Home > Uncategorized > The Akeidah RH2 Doug Moffat

As I began thinking about this d’var this past summer, I spent a little time considering not only today’s Torah portion but also the one from yesterday as well as the culminating reading for the High Holidays, from the Torah more largely defined, namely Jonah.

I was struck by what we might call the different faces of God that we, and the human protagonists, encounter in these 3 stories and also how these three stories provide an emotional counterpoint to the arc of our High Holy Days.

We celebrate the rebirth of the world on Rosh Hashanah.  We feast.  We buy new clothes.  We greet each other with hopeful reference to being sealed in the Book of Life: Leshanah tova tikatevu.  “May you be inscribed for a good year!”  Some of us grouse about the discomforts of long services in a steamy, un-air-conditioned shul, but in the larger scheme of things, and there is no larger scheme than the rebirth of the world and inscription in the Book of Life, these complaints are addressable.

And yet, right at the heart of the service on Rosh Hashanah, the Torah reading, we are confronted on both days not only with death, but the impending death of a child, apparently sanctioned by God, and today even ordered by God.  Yesterday Hagar and Ishmael were cast out into the desert, scapegoat-like.  Today, we are forced to contemplate the sacrificial killing of Isaac, and, what’s more, the extinction of the most important line of descent in Judaism.  Really the line of descent of Judaism.  In the Torah stories of yesterday and today, for a time at least, neither Hagar nor Abraham can be contemplating the prospect of a good and sweet year, let alone Isaac and Ishmael.  Both of these stories “end well” through the intervention of God, but they remain dark and bitter reminders not only of mortality but also of the fundamental unfairness of life, how sudden the final ‘cutting-off’ can be, even in a God-filled world.  And more complicating than that universal concern, today’s story in particular is evidence of the uncertain rollercoaster nature of the life of faith.

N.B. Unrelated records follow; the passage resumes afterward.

/-- **EXISTENCE for (5.1.1) WITH THE PRINTED GAUGE-FIELD AVERAGE `Qu`** ([2] (2.10) on the torus of record, r18's `BIJ85BlockAveragesTorus.qU`):
its Haar regularity is r18's `map_qU_fieldMeasure` (the law of `Qu` under `𝒟u` IS `dv`; standing range), so NO hypothesis on the block average
remains — only the measurability / integrability of the term data. [cite: BalabanImbrieJaffe1988, (5.1.1) p.277] -/
theorem isRT511_rt51_printed (hk : k + 1 ≤ P.m + P.K) (ha : 0 < a) (hd : 2 ≤ P.d)
    (hQφ : ∀ t ∈ terms, Measurable fun p : Prev P k × (GaugeField P k U1 × HiggsField P k) => Qφ t p.1 p.2.1 p.2.2)
    (hρm : ∀ t ∈ terms, Measurable fun p : Prev P k × (GaugeField P k U1 × HiggsField P k) => ρ' t p.1 p.2.1 p.2.2)
    (hρi : ∀ t ∈ terms, Integrable (fun q : GaugeField P k U1 × (Prev P k × HiggsField P k) => ρ' t q.2.1 q.1 q.2.2)
      ((fieldMeasure P k U1).prod ((prevMeasure P k).prod volume))) :
    IsRT511 terms qU Qφ a ρ' (rt51 (fieldMeasure P k U1) terms qU Qφ a ρ') :=
  isRT511_rt51 ha hd measurable_qU (Measure.absolutelyContinuous_of_eq (map_qU_fieldMeasure hk)) hQφ hρm hρi

/-- **EXISTENCE for (5.1.1)-with-(5.1.4) WITH THE PRINTED `Qu`**: Haar regularity in the axial gauge = r18's `absolutelyContinuous_map_qU`.
[cite: BalabanImbrieJaffe1988, (5.1.4) p.278] -/
theorem isRT511Ax_rt51_printed (hk : k + 1 ≤ P.m + P.K) (ha : 0 < a) (hd : 2 ≤ P.d)
    (hQφ : ∀ t ∈ terms, Measurable fun p : Prev P k × (GaugeField P k U1 × HiggsField P k) => Qφ t p.1 p.2.1 p.2.2)
    (hρm : ∀ t ∈ terms, Measurable fun p : Prev P k × (GaugeField P k U1 × HiggsField P k) => ρ' t p.1 p.2.1 p.2.2)
    (hρi : ∀ t ∈ terms, Integrable (fun q : GaugeField P k U1 × (Prev P k × HiggsField P k) => ρ' t q.2.1 q.1 q.2.2)
      ((axialMeasure P k U1).prod ((prevMeasure P k).prod volume))) :
    IsRT511Ax terms qU Qφ a ρ' (rt51 (axialMeasure P k U1) terms qU Qφ a ρ') :=
  isRT511Ax_rt51 ha hd measurable_qU (absolutelyContinuous_map_qU hk) hQφ hρm hρi

/-- **`[F] = ∫dv dψ ρ̃^L_{k+1}` FOR THE CONSTRUCTED DENSITY** (p. 274 [PDF 18] *"If we integrate this density over the u, φ variables, we
obtain our original unnormalized expectation [F]"* carried through the general step): if the terms `ρ′_k(·, ·, {X_ω}, ·)` of r18's typed
inductive form (4.1) (`BIJ88InductiveForm41.rhoPrime`) represent `[F]` (`Represents41`), are jointly measurable and `𝒟u ⊗ Π𝒟u^{(j)} ⊗ 𝒟φ`-integrable,
then for the density `ρ̃^L_{k+1} = rt51 𝒟u …` obtained from them by (5.1.1) (measurable Haar-regular `Qu`, jointly measurable background kernels,
`a > 0`, `d ≥ 2`), `[F] = ∫dv dψ ρ̃^L_{k+1}` — gen 5's `BIJ88RT51NoChange.bracket_eq_integral_of_isRT511` with its hypothesis `IsRT511 …` DISCHARGED by
`isRT511_rt51`. [cite: BalabanImbrieJaffe1988, (5.1.1) p.277] -/
theorem bracket_eq_integral_rt51 (hd : 2 ≤ P.d) (ha : 0 < a) {T : ι → Term41 P k}
    {S : GaugeField P 0 U1 → (Balaban1983to89.Site P 0 → ℂ) → ℝ} {F : GaugeField P 0 U1 → (Balaban1983to89.Site P 0 → ℂ) → ℂ}
    (h41 : Represents41 terms T S F) {Qu : GaugeField P k U1 → GaugeField P (k+1) U1} (hQu : Measurable Qu)
    (hac : (fieldMeasure P k U1).map Qu ≪ fieldMeasure P (k+1) U1)
    (hQφ : ∀ t ∈ terms, Measurable fun p : Prev P k × (GaugeField P k U1 × HiggsField P k) => Qφ t p.1 p.2.1 p.2.2)
    (hρm : ∀ t ∈ terms, Measurable fun p : Prev P k × (GaugeField P k U1 × HiggsField P k) => rhoPrime (T t) p.1 (cfg p.2.1) p.2.2)
    (hint : ∀ t ∈ terms, Integrable
      (fun q : GaugeField P k U1 × (Prev P k × HiggsField P k) => rhoPrime (T t) q.2.1 (cfg q.1) q.2.2)
      ((fieldMeasure P k U1).prod ((prevMeasure P k).prod volume))) :
    bracket S F = ∫ v, ∫ ψ, rt51 (fieldMeasure P k U1) terms Qu Qφ a (fun t prev U φ => rhoPrime (T t) prev (cfg U) φ) v ψ
      ∂volume ∂fieldMeasure P (k+1) U1 :=
  bracket_eq_integral_of_isRT511 hd ha h41
    (isRT511_rt51 (ρ' := fun t prev U φ => rhoPrime (T t) prev (cfg U) φ) ha hd hQu hac hQφ hρm hint) hint

end Instances

end

end Literature.MathematicalPhysics.QuantumFieldTheory.BalabanImbrieJaffe1984to88.BIJ88RT51Exists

And then, 9 days from now, as the emotional arc of the High Holy Days reaches its darkest and most uncertain point, as we move through the afternoon toward sunset, when the Book of Life will be sealed, as we repeat the penitential prayers and pleas for forgiveness, along comes Jonah, the would-be prophet of vindictiveness and punishment and excision who is thwarted by a gentle God who not only wants to save all the 120,000 Ninevites, not one of them Jewish as far as we know, but also the cattle.  And also, I think, Jonah.  It has been a Sabbath of Sabbaths, we haven’t eaten or washed.  The shul is still un-air-conditioned.  And we get a comic story.  Comic in the usual sense of amusing but comic also in the way that literary critics sometimes use the term.  A community under threat is saved and reaffirmed. Life, as mortal and precarious as it may be, will go on, just as it will for us, whether this individual or that is sealed in the Book of Life, or not.  On the evening of Yom Kippur, the God of Jonah makes us feel like we have a chance.  And the misanthrope – that would be Jonah – who would disrupt the community becomes a figure of fun, is perhaps even exiled.  Or self-exiled.  Another scapegoat?

With that., let’s have a look at the central events of today’s passage.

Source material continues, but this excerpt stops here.